On March 23, 1910, more than eight months before the respondent was divorced, she and libellant attempted to enter into a marriage before a minister. The libellant filed the present libel in the Court of Common Pleas of Berks County on January 26, 1935, which was shortly after he discovered that the respondent had not been divorced from Hammond.
From 1910 until 1930, when these parties separated, they cohabited as man and wife, and two children, born to respondent and Hammond, lived with them. In 1921, respondent as a wife joined with libellant in a deed conveying real estate, and, in the years 1911 and 1927, he designated her his wife as beneficiary in two insurance contracts and on a card of a lodge of which he was a member. Invitations to the marriage of respondent's daughter were sent out in the names of Mr. and Mrs. Fitzpatrick. There can be no question that these parties were reputed to be man and wife.
The learned judge below held that while the second marriage was void, and cohabitation and reputation alone are insufficient to prove marriage, the conduct of the libellant and respondent in living together for twenty years, and their repeated acts and declarations indicating they regarded themselves as man and wife, created a presumption of a valid marriage. With this conclusion we are unable to agree.

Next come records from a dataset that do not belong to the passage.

import Summits.HodgeConjecture.HodgeConjecture.Theorems.Ring2WeilCoverageCMFieldAllPrimes
import HarnessLib

/-!
# Weil-type components over quartic CM fields, IX (part C): ALL PRIMES for the cyclic field `ℚ(√-(2+√2)) ⊂ ℚ(ζ₁₆)`
# and the non-Galois field `ℚ(√-(3+√2))` (`D₄`)

research route conditional on HC_CM; not a corollary; Q11.4-sentence-2 already refuted in dim ≥ 3. Cell
`pub-hodge-ring2`, seat `ring2-b03` (gen 51); continuation of parts A/B (`Ring2WeilCoverageCMFieldAllPrimes`, `…B`),
kernel form of the INDEX SET of the Weil-type family-coverage census `HOME/WEIL-FAMILY-COVERAGE.md` §b03 with a
VARIABLE prime `ℓ` (`ℓ ∤ w` throughout), for the two census fields over `F = ℚ(√2)` that are not biquadratic:

* `E = ℚ(√-(2+√2))` (`R = S² + 4S + 2`, `σ = -√2(1+√2)`, cyclic quartic of conductor `16`): `[ℓw] ≠ [1]` for every
  prime `ℓ ≡ ±3 (mod 8)` (`ℓ` INERT in `F` and `(ℓ)` inert in `E/F`: `2 = Nm σ` a non-square — these primes are
  inert in `E`) and for every prime `ℓ ≡ 9 (mod 16)` (`ℓ` SPLIT in `F`, both places inert in `E/F`: a square root of
  `σ ↦ ±r - 2`, `r² = 2`, together with `√-2 ∈ 𝔽_ℓ` would give a primitive 16th root of unity in `𝔽_ℓ`, part A
  `sixteen_dvd_sub_one_of_sq_eq_sqrt_two_sub_two`). Density `1/2 + 1/8`; the remaining obstructed class
  `ℓ ≡ 15 (mod 16)` (e.g. the census row `[31]`, gen 47 by numerals) is a genuinely quartic condition whose variable-`ℓ`
  form needs `𝔽_{ℓ²}` and is not treated here.
* `E = ℚ(√-(3+√2))` (`R = S² + 6S + 7`, `Nm σ = 7`, non-Galois with Galois closure `D₄`, `h(E) = 2`): `[ℓw] ≠ [1]`
  for every prime `ℓ ≡ ±3 (mod 8)` with `7` a non-square mod `ℓ`, i.e. `ℓ mod 56 ∈ {5, 11, 13, 43, 45, 51}`
  (reciprocity for `7`; `ℓ` inert in `F`, `(ℓ)` inert in `E/F`) — density `1/4`. (The other obstructed primes of this
  field — one place split and one inert over `ℓ ≡ ±1 (mod 8)`, gens 48/50 — need a prime-dependent degree-one `π`
  and stay numeral-by-numeral.)

Part D: pairwise distinctness of the classes `[ℓ]` and INFINITELY MANY non-split components per field. No named
fact, no definition, no `sorry`; nothing about the Hodge conjecture is asserted (Deligne Cor. 4.2 / Landherr decide
which component is the split one; the general member of every row is OPEN, census §b03.2).
References: [Deligne1982HodgeCycles] §4 p. 30 (1), Cor. 4.2, Lemma 4.6; [Landherr1936HermitianForms]. -/

noncomputable section

set_option linter.dupNamespace false

open Polynomial

namespace Summit.HodgeConjecture.HodgeConjecture.Ring2.WeilCoverageCM

open Literature.AlgebraicGeometry.Deligne1982
open Literature.AlgebraicGeometry.HodgeTheory (splitDiscriminantClassCM)

/-! ### §0 `7` as a non-residue from `ℓ mod 56` (reciprocity) -/

/-- `7` is a NON-square mod a prime `ℓ ≡ ±3 (mod 8)` in the classes `ℓ mod 56 ∈ {5, 11, 13, 43, 45, 51}`: for
`ℓ ≡ 5 (mod 8)` (`ℓ ≡ 1 (4)`) `(7/ℓ) = (ℓ/7)` and `ℓ ≡ 3, 5, 6 (mod 7)` are the non-residues; for `ℓ ≡ 3 (mod 8)`
(`ℓ ≡ 3 (4)`, `7 ≡ 3 (4)`) `(7/ℓ) = -(ℓ/7)` and `ℓ ≡ 1, 2, 4 (mod 7)` are the residues. [folklore] -/
theorem not_isSquare_seven_of_mod_fiftySix {ℓ : ℕ} [Fact ℓ.Prime]
    (h56 : ℓ % 56 = 5 ∨ ℓ % 56 = 11 ∨ ℓ % 56 = 13 ∨ ℓ % 56 = 43 ∨ ℓ % 56 = 45 ∨ ℓ % 56 = 51) :
    ¬ IsSquare (7 : ZMod ℓ) := by
  -- residue facts mod 7 as closed terms
  have n3 : ¬ IsSquare ((3 : ℕ) : ZMod 7) := by decide
  have n5 : ¬ IsSquare ((5 : ℕ) : ZMod 7) := by decide
  have n6 : ¬ IsSquare ((6 : ℕ) : ZMod 7) := by decide
  have y1 : IsSquare ((1 : ℕ) : ZMod 7) := by decide
  have y2 : IsSquare ((2 : ℕ) : ZMod 7) := by decide
  have y4 : IsSquare ((4 : ℕ) : ZMod 7) := by decide
  haveI : Fact (Nat.Prime 7) := ⟨by norm_num⟩
  have hℓ7 : ℓ ≠ 7 := by omega
  intro h
  have h' : IsSquare ((7 : ℕ) : ZMod ℓ) := by exact_mod_cast h
  rcases h56 with h | h | h | h | h | h
  · -- ℓ ≡ 5 (8), ℓ ≡ 5 (7)
    have key := (ZMod.exists_sq_eq_prime_iff_of_mod_four_eq_one (p := ℓ) (q := 7) (by omega) (by norm_num)).1 h'
    rw [← ZMod.natCast_mod ℓ 7, show ℓ % 7 = 5 by omega] at key; exact n5 key
  · -- ℓ ≡ 3 (8), ℓ ≡ 4 (7)
    have key := (ZMod.exists_sq_eq_prime_iff_of_mod_four_eq_three (p := ℓ) (q := 7) (by omega) (by norm_num) hℓ7).1 h'
    rw [← ZMod.natCast_mod ℓ 7, show ℓ % 7 = 4 by omega] at key; exact key y4
  · -- ℓ ≡ 5 (8), ℓ ≡ 6 (7)
    have key := (ZMod.exists_sq_eq_prime_iff_of_mod_four_eq_one (p := ℓ) (q := 7) (by omega) (by norm_num)).1 h'
    rw [← ZMod.natCast_mod ℓ 7, show ℓ % 7 = 6 by omega] at key; exact n6 key
  · -- ℓ ≡ 3 (8), ℓ ≡ 1 (7)
    have key := (ZMod.exists_sq_eq_prime_iff_of_mod_four_eq_three (p := ℓ) (q := 7) (by omega) (by norm_num) hℓ7).1 h'
    rw [← ZMod.natCast_mod ℓ 7, show ℓ % 7 = 1 by omega] at key; exact key y1
  · -- ℓ ≡ 5 (8), ℓ ≡ 3 (7)
    have key := (ZMod.exists_sq_eq_prime_iff_of_mod_four_eq_one (p := ℓ) (q := 7) (by omega) (by norm_num)).1 h'
    rw [← ZMod.natCast_mod ℓ 7, show ℓ % 7 = 3 by omega] at key; exact n3 key
  · -- ℓ ≡ 3 (8), ℓ ≡ 2 (7)
    have key := (ZMod.exists_sq_eq_prime_iff_of_mod_four_eq_three (p := ℓ) (q := 7) (by omega) (by norm_num) hℓ7).1 h'
    rw [← ZMod.natCast_mod ℓ 7, show ℓ % 7 = 2 by omega] at key; exact key y2

/-! ### §1 `E = ℚ(√-(2+√2))`: `R = S² + 4S + 2`, `F = ℚ(√2)` — every prime `ℓ ≡ ±3 (mod 8)` and every prime
`ℓ ≡ 9 (mod 16)` -/

section SqrtNegTwoPlusSqrtTwo

variable {R : Polynomial ℤ} (hR : R = X ^ 2 + C 4 * X + C 2) [Fact (Irreducible (realPolyQ R))]
include hR

/-- **`[ℓw] ≠ [1]` for `E = ℚ(√-(2+√2))` and EVERY prime `ℓ ≡ ±3 (mod 8)`, `ℓ ∤ w`**: `2` is a non-square mod `ℓ`
(Mathlib `ZMod.exists_sq_eq_two_iff`), so `R = (S+2)² - 2` has no root (`ℓ` INERT in `F = ℚ(√2)`) and `Nm σ = 2` is a
non-square (`(ℓ)` inert in `E/F`): the generic inert criterion gives NON-SPLIT components `W8.E.[ℓw]` (census rows
`[3], [5], [11], [13], [19], [29], [37], …` at once). [cite: Deligne1982HodgeCycles, §4 p. 30 (1) and Cor. 4.2]
[cite: Landherr1936HermitianForms] -/
theorem sqrtNegTwoPlusSqrtTwo_mk_prime_mul_ne_splitDiscriminantClassCM_of_mod_eight (ℓ : ℕ) (hℓ : ℓ.Prime)
    (h8 : ℓ % 8 = 3 ∨ ℓ % 8 = 5) (w : ℤ) (hw : ¬ (ℓ : ℤ) ∣ w) (u : (realField R)ˣ)
    (hu : (u : realField R) = AdjoinRoot.of (realPolyQ R) (ℓ * w)) :
    (QuotientGroup.mk u : cmNormResidueGroup R) ≠ splitDiscriminantClassCM R 2 := by
  haveI : Fact ℓ.Prime := ⟨hℓ⟩
  have h2 : ℓ ≠ 2 := by omega
  have hns2 : ¬ IsSquare (2 : ZMod ℓ) := by rw [ZMod.exists_sq_eq_two_iff h2]; omega
  refine mk_prime_mul_ne_splitDiscriminantClassCM_of_no_root hR (by norm_num) (by norm_num) disc_not_sq_four_two
    ℓ hℓ ?_ ?_ w hw u hu
  · intro k hk
    push_cast at hk
    exact hns2 ⟨k + 2, by linear_combination (-1 : ZMod ℓ) * hk⟩
  · push_cast
    exact forall_sq_ne_of_not_isSquare hns2

/-- **`[ℓw] ≠ [1]` for `E = ℚ(√-(2+√2))` and EVERY prime `ℓ ≡ 9 (mod 16)`, `ℓ ∤ w`**: `ℓ` SPLITS in `F = ℚ(√2)`
(`2 = r²` mod `ℓ`; places `σ ↦ ±r - 2`) and both places are INERT in `E/F`: `ℓ ≡ 1 (mod 8)` gives `√-2 ∈ 𝔽_ℓ`, and
then a square root of `±r - 2` would be a primitive 16th root of unity in `𝔽_ℓ`
(`sixteen_dvd_sub_one_of_sq_eq_sqrt_two_sub_two`), i.e. `ℓ ≡ 1 (mod 16)` — excluded. So the split criterion gives
NON-SPLIT components `W8.E.[ℓw]` (rows `[41], [73], [89], …`; in the census window `S6 ∋ (41, √2-17)`).
[cite: Deligne1982HodgeCycles, §4 p. 30 (1) and Cor. 4.2] [cite: Landherr1936HermitianForms] -/
theorem sqrtNegTwoPlusSqrtTwo_mk_prime_mul_ne_splitDiscriminantClassCM_of_mod_sixteen (ℓ : ℕ) (hℓ : ℓ.Prime)
    (h16 : ℓ % 16 = 9) (w : ℤ) (hw : ¬ (ℓ : ℤ) ∣ w) (u : (realField R)ˣ)
    (hu : (u : realField R) = AdjoinRoot.of (realPolyQ R) (ℓ * w)) :
    (QuotientGroup.mk u : cmNormResidueGroup R) ≠ splitDiscriminantClassCM R 2 := by
  haveI : Fact ℓ.Prime := ⟨hℓ⟩
  have h2 : ℓ ≠ 2 := by omega
  have h2' : (2 : ZMod ℓ) ≠ 0 := by exact_mod_cast natCast_prime_ne_zero_zmod Nat.prime_two h2
  obtain ⟨r, hr⟩ := (ZMod.exists_sq_eq_two_iff h2).2 (Or.inl (by omega))
  obtain ⟨s, hs⟩ := (ZMod.exists_sq_eq_neg_two_iff h2).2 (Or.inl (by omega))
  have hr' : r ^ 2 = 2 := by rw [sq, ← hr]
  have hr'' : (-r) ^ 2 = 2 := by rw [neg_sq, hr']
  have hs' : s ^ 2 = -2 := by rw [sq, ← hs]
  have hno : ∀ t : ZMod ℓ, t ^ 2 = 2 → ∀ x : ZMod ℓ, x ^ 2 ≠ -2 + t := by
    intro t ht x hx
    have := sixteen_dvd_sub_one_of_sq_eq_sqrt_two_sub_two h2 t s x ht hs' (by rw [hx]; ring)
    omega
  refine mk_prime_mul_ne_splitDiscriminantClassCM_of_two_roots hR (by norm_num) (by norm_num) disc_not_sq_four_two
    ℓ hℓ (-2 + r) (-2 + -r) (by push_cast; linear_combination hr') (by push_cast; linear_combination hr') ?_
    (hno r hr') (hno (-r) hr'') w hw u hu
  intro h
  have hr0 : r = 0 := eq_zero_of_const_mul_eq_zero h2' (by linear_combination h)
  rw [hr0, mul_zero] at hr
  exact h2' hr

/-- **`[ℓ] ≠ [1]` for `E = ℚ(√-(2+√2))` and every prime `ℓ ≡ 3, 5 (mod 8)` or `ℓ ≡ 9 (mod 16)`.**
[cite: Deligne1982HodgeCycles, §4 p. 30 (1) and Cor. 4.2] -/
theorem sqrtNegTwoPlusSqrtTwo_mk_prime_ne_splitDiscriminantClassCM_of_mod (ℓ : ℕ) (hℓ : ℓ.Prime)
    (h : ℓ % 8 = 3 ∨ ℓ % 8 = 5 ∨ ℓ % 16 = 9) (u : (realField R)ˣ) (hu : (u : realField R) = ℓ) :
    (QuotientGroup.mk u : cmNormResidueGroup R) ≠ splitDiscriminantClassCM R 2 := by
  have hu' : (u : realField R) = AdjoinRoot.of (realPolyQ R) (ℓ * (1 : ℤ)) := by
    rw [hu, Int.cast_one, mul_one]; exact (map_natCast (AdjoinRoot.of (realPolyQ R)) ℓ).symm
  have h1 : ¬ (ℓ : ℤ) ∣ 1 := by exact_mod_cast hℓ.not_dvd_one
  rcases h with h | h | h
  · exact sqrtNegTwoPlusSqrtTwo_mk_prime_mul_ne_splitDiscriminantClassCM_of_mod_eight hR ℓ hℓ (Or.inl h) 1 h1 u hu'
  · exact sqrtNegTwoPlusSqrtTwo_mk_prime_mul_ne_splitDiscriminantClassCM_of_mod_eight hR ℓ hℓ (Or.inr h) 1 h1 u hu'
  · exact sqrtNegTwoPlusSqrtTwo_mk_prime_mul_ne_splitDiscriminantClassCM_of_mod_sixteen hR ℓ hℓ h 1 h1 u hu'

end SqrtNegTwoPlusSqrtTwo

/-! ### §2 `E = ℚ(√-(3+√2))` (`D₄`): `R = S² + 6S + 7`, `F = ℚ(√2)` — every prime `ℓ ≡ ±3 (mod 8)` with `(7/ℓ) = -1` -/

section SqrtNegThreePlusSqrtTwo

variable {R : Polynomial ℤ} (hR : R = X ^ 2 + C 6 * X + C 7) [Fact (Irreducible (realPolyQ R))]
include hR

/-- **`[ℓw] ≠ [1]` for the non-Galois field `E = ℚ(√-(3+√2))` and EVERY prime `ℓ mod 56 ∈ {5, 11, 13, 43, 45, 51}`,
`ℓ ∤ w`**: `ℓ ≡ ±3 (mod 8)` makes `2` a non-square, so `R = (S+3)² - 2` has no root (`ℓ` INERT in `F = ℚ(√2)`), and
`Nm σ = 7` is a non-square mod `ℓ` (reciprocity, `not_isSquare_seven_of_mod_fiftySix`), so `(ℓ)` is inert in `E/F`:
NON-SPLIT components `W8.E.[ℓw]` (census rows `[5], [11], [13], [43w], …` at once; the first variable-prime theorem
for a non-Galois CM field in the tree). [cite: Deligne1982HodgeCycles, §4 p. 30 (1) and Cor. 4.2]
[cite: Landherr1936HermitianForms] -/
theorem sqrtNegThreePlusSqrtTwo_mk_prime_mul_ne_splitDiscriminantClassCM_of_mod_fiftySix (ℓ : ℕ) (hℓ : ℓ.Prime)
    (h56 : ℓ % 56 = 5 ∨ ℓ % 56 = 11 ∨ ℓ % 56 = 13 ∨ ℓ % 56 = 43 ∨ ℓ % 56 = 45 ∨ ℓ % 56 = 51)
    (w : ℤ) (hw : ¬ (ℓ : ℤ) ∣ w) (u : (realField R)ˣ)
    (hu : (u : realField R) = AdjoinRoot.of (realPolyQ R) (ℓ * w)) :
    (QuotientGroup.mk u : cmNormResidueGroup R) ≠ splitDiscriminantClassCM R 2 := by
  haveI : Fact ℓ.Prime := ⟨hℓ⟩
  have h2 : ℓ ≠ 2 := by omega
  have hns2 : ¬ IsSquare (2 : ZMod ℓ) := by rw [ZMod.exists_sq_eq_two_iff h2]; omega
  have hns7 : ¬ IsSquare (7 : ZMod ℓ) := not_isSquare_seven_of_mod_fiftySix h56
  refine mk_prime_mul_ne_splitDiscriminantClassCM_of_no_root hR (by norm_num) (by norm_num) disc_not_sq_six_seven
    ℓ hℓ ?_ ?_ w hw u hu
  · intro k hk
    push_cast at hk
    exact hns2 ⟨k + 3, by linear_combination (-1 : ZMod ℓ) * hk⟩
  · push_cast
    exact forall_sq_ne_of_not_isSquare hns7

/-- **`[ℓ] ≠ [1]` for `E = ℚ(√-(3+√2))` and every prime `ℓ mod 56 ∈ {5, 11, 13, 43, 45, 51}`.**
[cite: Deligne1982HodgeCycles, §4 p. 30 (1) and Cor. 4.2] -/
theorem sqrtNegThreePlusSqrtTwo_mk_prime_ne_splitDiscriminantClassCM_of_mod_fiftySix (ℓ : ℕ) (hℓ : ℓ.Prime)
    (h56 : ℓ % 56 = 5 ∨ ℓ % 56 = 11 ∨ ℓ % 56 = 13 ∨ ℓ % 56 = 43 ∨ ℓ % 56 = 45 ∨ ℓ % 56 = 51)
    (u : (realField R)ˣ) (hu : (u : realField R) = ℓ) :
    (QuotientGroup.mk u : cmNormResidueGroup R) ≠ splitDiscriminantClassCM R 2 :=
  sqrtNegThreePlusSqrtTwo_mk_prime_mul_ne_splitDiscriminantClassCM_of_mod_fiftySix hR ℓ hℓ h56 1
    (by exact_mod_cast hℓ.not_dvd_one) u
    (by rw [hu, Int.cast_one, mul_one]; exact (map_natCast (AdjoinRoot.of (realPolyQ R)) ℓ).symm)

end SqrtNegThreePlusSqrtTwo

end Summit.HodgeConjecture.HodgeConjecture.Ring2.WeilCoverageCM

end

Section 12 of the Divorce Code of May 2, 1929, P.L. 1237, as amended July 15, 1935, P.L. 1013 (23 P. S. § 12), followed the Act of April 14, 1859, P.L. 647, except it does not limit the right to annulment to an innocent or injured person as did the Act of 1859. That section provides: "In all cases where a supposed or alleged marriage shall have been contracted, which is absolutely void by reason of one of the parties thereto having a spouse living at the time of the supposed or *Page 327 alleged marriage . . . . . . such supposed or alleged marriage may, upon the application of either party, be declared null and void."
We find nothing ambiguous in this language, as argued by the appellee. The obvious intention of the legislature was that if a spouse of one of the parties is living at the time the marriage contract is entered into — not when the application for annulment is filed — the contract is void. No doubt can exist that this supposed marriage did not create a marital relationship.
The next question is whether a valid marital status between these parties was established thereafter and existed at the time this proceeding was instituted.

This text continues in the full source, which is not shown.